With 26 ICU beds, St. Charles Bend typically has eight to 10 people on ventilators, at the most. “In the worst-case scenario, our models predict many multiples of that. It’s hard to know how high the peak is going to be,” he said.
“We’re preparing, getting our ventilators together and getting our workforce together in order to be able to handle several multiples of what we already have.”
Those preparations also include the bleak task of deciding who will be given life-saving treatment, and who will only receive pain-killers, if more sick patients arrive than St. Charles is able to treat.
It’s a challenge that hospital systems have been facing around the globe. Reports out of Italy say that some hospitals have declined to offer ventilators to older COVID-19 patients, so that younger people deemed more likely to survive can be treated in their place. Last week, a memo from the Henry Ford Health System in Michigan drew headlines when that hospital system’s outlined its own plans to ration care.
“We have a bioethics committee that’s been engaged in this work, and we’ve looked at what outside systems have done,” Absalon said. “There are some criteria that can be used that will assess a patients’ likelihood of survival based on their comorbidities, how sick they are coming in, and this will help us to, essentially, triage where to apply our resources if they get to the point where they are severely constrained.”

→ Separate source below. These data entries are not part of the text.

import Mathlib.Analysis.Analytic.Order
import Mathlib.Analysis.Calculus.IteratedDeriv.Defs
import Mathlib.Analysis.Complex.CauchyIntegral
import Literature.NumberTheory.GaloisRepresentations.ArtinLFunction
import Literature.NumberTheory.EllipticCurves.AnalyticRank
import HarnessLib

-- provenance: harness21/H21/H21/Prelude/ArithGeomL/EntireContinuation.lean @ 11d6612 (interim HEAD d8f2665); M5 mechanical rewrite
/-!
# Entire continuation from a half-plane and the analytic rank (generic package)

Trunk ArithGeomL (outline `ArithGeomL`, item C4a `EntireContinuation`), notions `analytic_rank`,
`hasse_weil_L_abelian_variety`.

An L-function `f : ℂ → ℂ` is typically given by an Euler product / Dirichlet series converging
absolutely on a right half-plane `re s > c` (Artin L-functions: `c = 1`; Hasse–Weil L-functions
of elliptic curves / abelian varieties in the arithmetic normalisation: `c = 3/2`), with junk
values elsewhere. This file packages, once and generically in the abscissa `c`:

* `Literature.LFunction.entireContinuationsFrom c f`: the set of entire `g` agreeing with `f` on
  `re s > c` (a subsingleton by the identity theorem, `subsingleton_entireContinuationsFrom`);
* `Literature.LFunction.HasEntireContinuationFrom c f`: nonemptiness of that set, monotone in `c`;
  for `c = 1` this is G09's `Literature.NumberTheory.GaloisRepresentations.LFunction.HasEntireContinuation` (`hasEntireContinuation_iff`);
  a predicate on `(c, f)` (inhabited by entire `f`, false for `f s = (s - c)⁻¹`: see the sibling
  file `EntireContinuationProofs.lean`), not a closed named fact;
* `Literature.LFunction.entireContinuationFrom c f`: the continuation (junk value `f` if none exists);
* `Literature.LFunction.analyticRankAt c f s₀ = ord_{s = s₀}` of the continuation (Mathlib
  `analyticOrderNatAt`) and `Literature.LFunction.leadingCoeffAt c f s₀`, its leading Taylor
  coefficient at `s₀`;
* bridges showing that the elliptic-curve package of `Literature.Prelude.TranscendEllArithS.AnalyticRank`
  (G06: `WeierstrassCurve.entireContinuations`, `analyticRank`, `leadingLCoeff`) is literally the
  instance `c = 3/2`, `f = W.LSeries`, `s₀ = 1` (`rfl` lemmas).

## Design notes

* Namespace `Literature.LFunction`, the namespace of G09's continuation predicates
  (`Literature.Prelude.GalRep.ArtinLFunction`), which this file extends.
* The abscissa `c : ℝ` is an explicit *parameter* rather than normalising every L-function to
  converge on `re s > 1` (motivic shift `s ↦ s + 1/2`), so that both the Artin shape (`c = 1`)
  and the elliptic-curve shape (`c = 3/2`) are literal instances.
* The function-field package of G16 (`FunctionFieldEllipticL`) uses *meromorphic* continuations
  analytic at `1`, a different shape; it is not an instance of this file.
* Mathlib has `analyticOrderAt` / `analyticOrderNatAt`, `iteratedDeriv`, the identity theorem
  `AnalyticOnNhd.eq_of_eventuallyEq` and `analyticOrderAt_eq_nat_iff_iteratedDeriv_eq_zero`
  (all used), but no notion of continuation of an L-function from a half-plane and no analytic
  rank (searched `analyticRank`, `Continuation` in `Mathlib/NumberTheory`, `Mathlib/Analysis`).

## References

* J. Neukirch, *Algebraic Number Theory*, Ch. VII §5 (analytic continuation of L-series).
* J. Silverman, *The Arithmetic of Elliptic Curves*, App. C §16.
* B. Birch, H. P. F. Swinnerton-Dyer, *Notes on elliptic curves II*, J. reine angew. Math. 218
  (1965) (analytic rank, leading coefficient).
-/

noncomputable section

open scoped Classical

open Complex Filter Topology

namespace Literature.NumberTheory.DiophantineGeometry

namespace LFunction

variable (c : ℝ) (f : ℂ → ℂ)

/-- The set of entire continuations of `f` from the half-plane `re s > c`: functions
`g : ℂ → ℂ`, complex differentiable everywhere, with `g s = f s` whenever `c < re s`.
At most one such `g` exists (`subsingleton_entireContinuationsFrom`).
Ref: Neukirch, *Algebraic Number Theory*, VII §5; Silverman AEC C.16. [folklore] -/
def entireContinuationsFrom : Set (ℂ → ℂ) :=
  {g | Differentiable ℂ g ∧ ∀ s : ℂ, c < s.re → g s = f s}

variable {c f} in
/-- Membership in `entireContinuationsFrom c f`, unfolded.
Ref: Neukirch, *Algebraic Number Theory*, VII §5. [folklore] -/
@[simp] theorem mem_entireContinuationsFrom {g : ℂ → ℂ} :
    g ∈ entireContinuationsFrom c f ↔ Differentiable ℂ g ∧ ∀ s : ℂ, c < s.re → g s = f s :=
  Iff.rfl

/-- Uniqueness of the entire continuation: two entire functions agreeing with `f` on the
half-plane `re s > c` are equal (identity theorem on the connected space `ℂ`;
Neukirch, *Algebraic Number Theory*, VII §5). [folklore] -/
theorem subsingleton_entireContinuationsFrom : (entireContinuationsFrom c f).Subsingleton := by
  intro g hg g' hg'
  refine AnalyticOnNhd.eq_of_eventuallyEq (z₀ := ((c : ℂ) + 1))
    (hg.1.differentiableOn.analyticOnNhd isOpen_univ)
    (hg'.1.differentiableOn.analyticOnNhd isOpen_univ) ?_
  have hopen : IsOpen {s : ℂ | c < s.re} := isOpen_lt continuous_const Complex.continuous_re
  filter_upwards [hopen.mem_nhds (show c < ((c : ℂ) + 1).re by simp)] with s hs
  rw [hg.2 s hs, hg'.2 s hs]

/-- `HasEntireContinuationFrom c f`: `f` admits an entire continuation from the half-plane
`re s > c`, i.e. `entireContinuationsFrom c f` is nonempty. For `c = 1` this is G09's
`LFunction.HasEntireContinuation` (`hasEntireContinuation_iff`); for `c = 3/2`, `f = W.LSeries`
it is G06's `WeierstrassCurve.HasEntireLFunction`.
This is a *predicate* on the pair `(c, f)` — a property to be assumed or proved of a given
L-function (`(h : HasEntireContinuationFrom c f)`), not a closed statement: it holds for entire
`f` (`hasEntireContinuationFrom_of_differentiable`) and fails for `f s = (s - c)⁻¹`
(`not_hasEntireContinuationFrom_inv_sub`, both in `EntireContinuationProofs.lean`). The binders
`(c : ℝ) (f : ℂ → ℂ)` are written explicitly (shadowing the section variables) so that the
declaration reads as the two-argument predicate it elaborates to.
Ref: Neukirch, *Algebraic Number Theory*, VII §5; Silverman AEC C.16. [folklore] -/
def HasEntireContinuationFrom (c : ℝ) (f : ℂ → ℂ) : Prop :=
  (entireContinuationsFrom c f).Nonempty

variable {c f} in
/-- Monotonicity in the abscissa: a continuation from `re s > c` is a continuation from the
smaller half-plane `re s > c'` for `c ≤ c'`. Ref: Neukirch, *Algebraic Number Theory*, VII §5. [folklore] -/
theorem HasEntireContinuationFrom.mono {c' : ℝ} (h : HasEntireContinuationFrom c f)
    (hcc' : c ≤ c') : HasEntireContinuationFrom c' f := by
  obtain ⟨g, hg, hgf⟩ := h
  exact ⟨g, hg, fun s hs => hgf s (lt_of_le_of_lt hcc' hs)⟩

/-- G09's `LFunction.HasEntireContinuation f` (threshold `re s > 1`) is
`HasEntireContinuationFrom 1 f`. Ref: Neukirch, *Algebraic Number Theory*, VII §5. [folklore] -/
theorem hasEntireContinuation_iff :
    GaloisRepresentations.LFunction.HasEntireContinuation f ↔ HasEntireContinuationFrom 1 f := by
  simp only [GaloisRepresentations.LFunction.HasEntireContinuation, HasEntireContinuationFrom, Set.Nonempty,
    mem_entireContinuationsFrom]

/-- The entire continuation of `f` from `re s > c`: the (unique) element of
`entireContinuationsFrom c f`, chosen classically. Junk value: if no entire continuation
exists, this is `f` itself (same convention as G06 `WeierstrassCurve.entireLFunction`).
Ref: Neukirch, *Algebraic Number Theory*, VII §5; Silverman AEC C.16. [folklore] -/
def entireContinuationFrom : ℂ → ℂ :=
  if h : HasEntireContinuationFrom c f then h.some else f

variable {c f}

/-- If `f` has an entire continuation from `re s > c`, `entireContinuationFrom c f` is one.
Ref: Neukirch, *Algebraic Number Theory*, VII §5. [folklore] -/
theorem entireContinuationFrom_mem (h : HasEntireContinuationFrom c f) :
    entireContinuationFrom c f ∈ entireContinuationsFrom c f := by
  unfold entireContinuationFrom
  rw [dif_pos h]
  exact h.some_mem

/-- If `f` has an entire continuation from `re s > c`, `entireContinuationFrom c f` is complex
differentiable everywhere. Ref: Neukirch, *Algebraic Number Theory*, VII §5. [folklore] -/
theorem differentiable_entireContinuationFrom (h : HasEntireContinuationFrom c f) :
    Differentiable ℂ (entireContinuationFrom c f) :=
  (entireContinuationFrom_mem h).1

/-- If `f` has an entire continuation from `re s > c`, then `entireContinuationFrom c f s = f s`
for `c < re s`. Ref: Neukirch, *Algebraic Number Theory*, VII §5. [folklore] -/
theorem entireContinuationFrom_eq (h : HasEntireContinuationFrom c f) {s : ℂ} (hs : c < s.re) :
    entireContinuationFrom c f s = f s :=
  (entireContinuationFrom_mem h).2 s hs

/-- Any entire continuation `g` of `f` from `re s > c` *is* `entireContinuationFrom c f`
(uniqueness, `subsingleton_entireContinuationsFrom`).
Ref: Neukirch, *Algebraic Number Theory*, VII §5. [folklore] -/
theorem entireContinuationFrom_eq_of_mem {g : ℂ → ℂ} (hg : g ∈ entireContinuationsFrom c f) :
    entireContinuationFrom c f = g :=
  subsingleton_entireContinuationsFrom c f (entireContinuationFrom_mem ⟨g, hg⟩) hg

/-! ### Analytic rank and leading coefficient -/

variable (c f)

/-- The analytic rank of `f` at `s₀`: the order of vanishing `ord_{s = s₀}` of the entire
continuation `entireContinuationFrom c f` (Birch–Swinnerton-Dyer 1965; Silverman AEC C.16).
Defined via Mathlib's `analyticOrderNatAt`, so it is `0` (junk) if the continuation is not
analytic at `s₀` or vanishes identically near `s₀`. [cite: BirchSwinnertonDyer1965] -/
def analyticRankAt (s₀ : ℂ) : ℕ :=
  analyticOrderNatAt (entireContinuationFrom c f) s₀

/-- The leading Taylor coefficient of the entire continuation `g = entireContinuationFrom c f`
at `s₀`: `g^{(r)}(s₀) / r!` with `r = analyticRankAt c f s₀`, so that
`g(s) ∼ leadingCoeffAt c f s₀ · (s - s₀)^r` as `s → s₀` (Birch–Swinnerton-Dyer 1965, the
quantity predicted by BSD-type formulas). [cite: BirchSwinnertonDyer1965, the quantity predicted by BSD-type formu] -/
def leadingCoeffAt (s₀ : ℂ) : ℂ :=
  iteratedDeriv (analyticRankAt c f s₀) (entireContinuationFrom c f) s₀ /
    ((analyticRankAt c f s₀).factorial : ℂ)

variable {c f}

/-- The leading Taylor coefficient at `s₀` is nonzero as soon as the entire continuation exists
and is not identically zero near `s₀` (definition of the order of vanishing;
Birch–Swinnerton-Dyer 1965). [cite: BirchSwinnertonDyer1965] -/
theorem leadingCoeffAt_ne_zero {s₀ : ℂ} (h : HasEntireContinuationFrom c f)
    (hne : analyticOrderAt (entireContinuationFrom c f) s₀ ≠ ⊤) :
    leadingCoeffAt c f s₀ ≠ 0 := by
  have han : AnalyticAt ℂ (entireContinuationFrom c f) s₀ :=
    (differentiable_entireContinuationFrom h).analyticAt s₀
  have hr : analyticOrderAt (entireContinuationFrom c f) s₀ = (analyticRankAt c f s₀ : ℕ∞) :=
    (ENat.coe_toNat hne).symm
  have hd := ((analyticOrderAt_eq_nat_iff_iteratedDeriv_eq_zero han).mp hr).2
  unfold leadingCoeffAt
  exact div_ne_zero hd (by exact_mod_cast (analyticRankAt c f s₀).factorial_ne_zero)

end LFunction

end Literature.NumberTheory.DiophantineGeometry

/-! ### Bridges: the elliptic-curve package (G06) is the instance `c = 3/2`

Deliberate dot-notation extensions in `namespace WeierstrassCurve` (Mathlib namespace), next to
G06's `WeierstrassCurve.entireContinuations` / `analyticRank` / `leadingLCoeff`. -/

namespace WeierstrassCurve

variable {K : Type*} [Field K] [NumberField K] (W : WeierstrassCurve K)

/-- G06's set of entire continuations of `L(W,s)` from `re s > 3/2` is
`Literature.LFunction.entireContinuationsFrom (3/2) W.LSeries` (Silverman AEC C.16). [folklore] -/
theorem entireContinuations_eq :
    W.entireContinuations = Literature.NumberTheory.DiophantineGeometry.LFunction.entireContinuationsFrom (3 / 2) W.LSeries :=
  rfl

/-- G06's `W.HasEntireLFunction` is `Literature.LFunction.HasEntireContinuationFrom (3/2) W.LSeries`
(Silverman AEC C.16). [folklore] -/
theorem hasEntireLFunction_iff :
    W.HasEntireLFunction ↔ Literature.NumberTheory.DiophantineGeometry.LFunction.HasEntireContinuationFrom (3 / 2) W.LSeries :=
  Iff.rfl

/-- G06's `W.entireLFunction` is `Literature.LFunction.entireContinuationFrom (3/2) W.LSeries`
(same junk convention; Silverman AEC C.16). [folklore] -/
theorem entireLFunction_eq :
    W.entireLFunction = Literature.NumberTheory.DiophantineGeometry.LFunction.entireContinuationFrom (3 / 2) W.LSeries :=
  rfl

/-- G06's analytic rank `ord_{s=1} L(W,s)` is `Literature.LFunction.analyticRankAt (3/2) W.LSeries 1`
(Birch–Swinnerton-Dyer 1965). [cite: BirchSwinnertonDyer1965] -/
theorem analyticRank_eq_analyticRankAt :
    W.analyticRank = Literature.NumberTheory.DiophantineGeometry.LFunction.analyticRankAt (3 / 2) W.LSeries 1 :=
  rfl

/-- G06's leading coefficient `L^{(r)}(W,1)/r!` is
`Literature.LFunction.leadingCoeffAt (3/2) W.LSeries 1` (Birch–Swinnerton-Dyer 1965). [cite: BirchSwinnertonDyer1965] -/
theorem leadingLCoeff_eq_leadingCoeffAt :
    W.leadingLCoeff = Literature.NumberTheory.DiophantineGeometry.LFunction.leadingCoeffAt (3 / 2) W.LSeries 1 :=
  rfl

end WeierstrassCurve

end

St. Charles Health has not yet finished drawing its care-rationing plan, and Sluka said he does not know if the hospital system will make the document available once it is complete.
“It’s a surreal feeling, to have to go through a process like this,” he said. “It certainly something that I don’t think any CEO would ever want to have to even think about.”
Already, St. Charles is beginning to ration personal protective equipment that nurses and doctors wear to protect themselves from infections.
While some health systems across the country have ordered staff only to use professionally manufactured protective equipment, and have limited use of masks, St. Charles has embraced community efforts to supply its employees.
“We have a great outpouring of support from our community, in helping to develop homemade masks according to a template that we provided,” Sluka said. “We’re starting to see our community really step up.”
Homemade masks can’t replace the higher tiers of protective gear needed in many situations – but they do increase options for health workers.
“Respirator masks or N95 masks, as well as surgical masks, have been an issue,” Absalon said. “What we have come to understand is that some of the national supplies are diverted to areas where there is extreme high need at this point in time. And Oregon is not on that list.”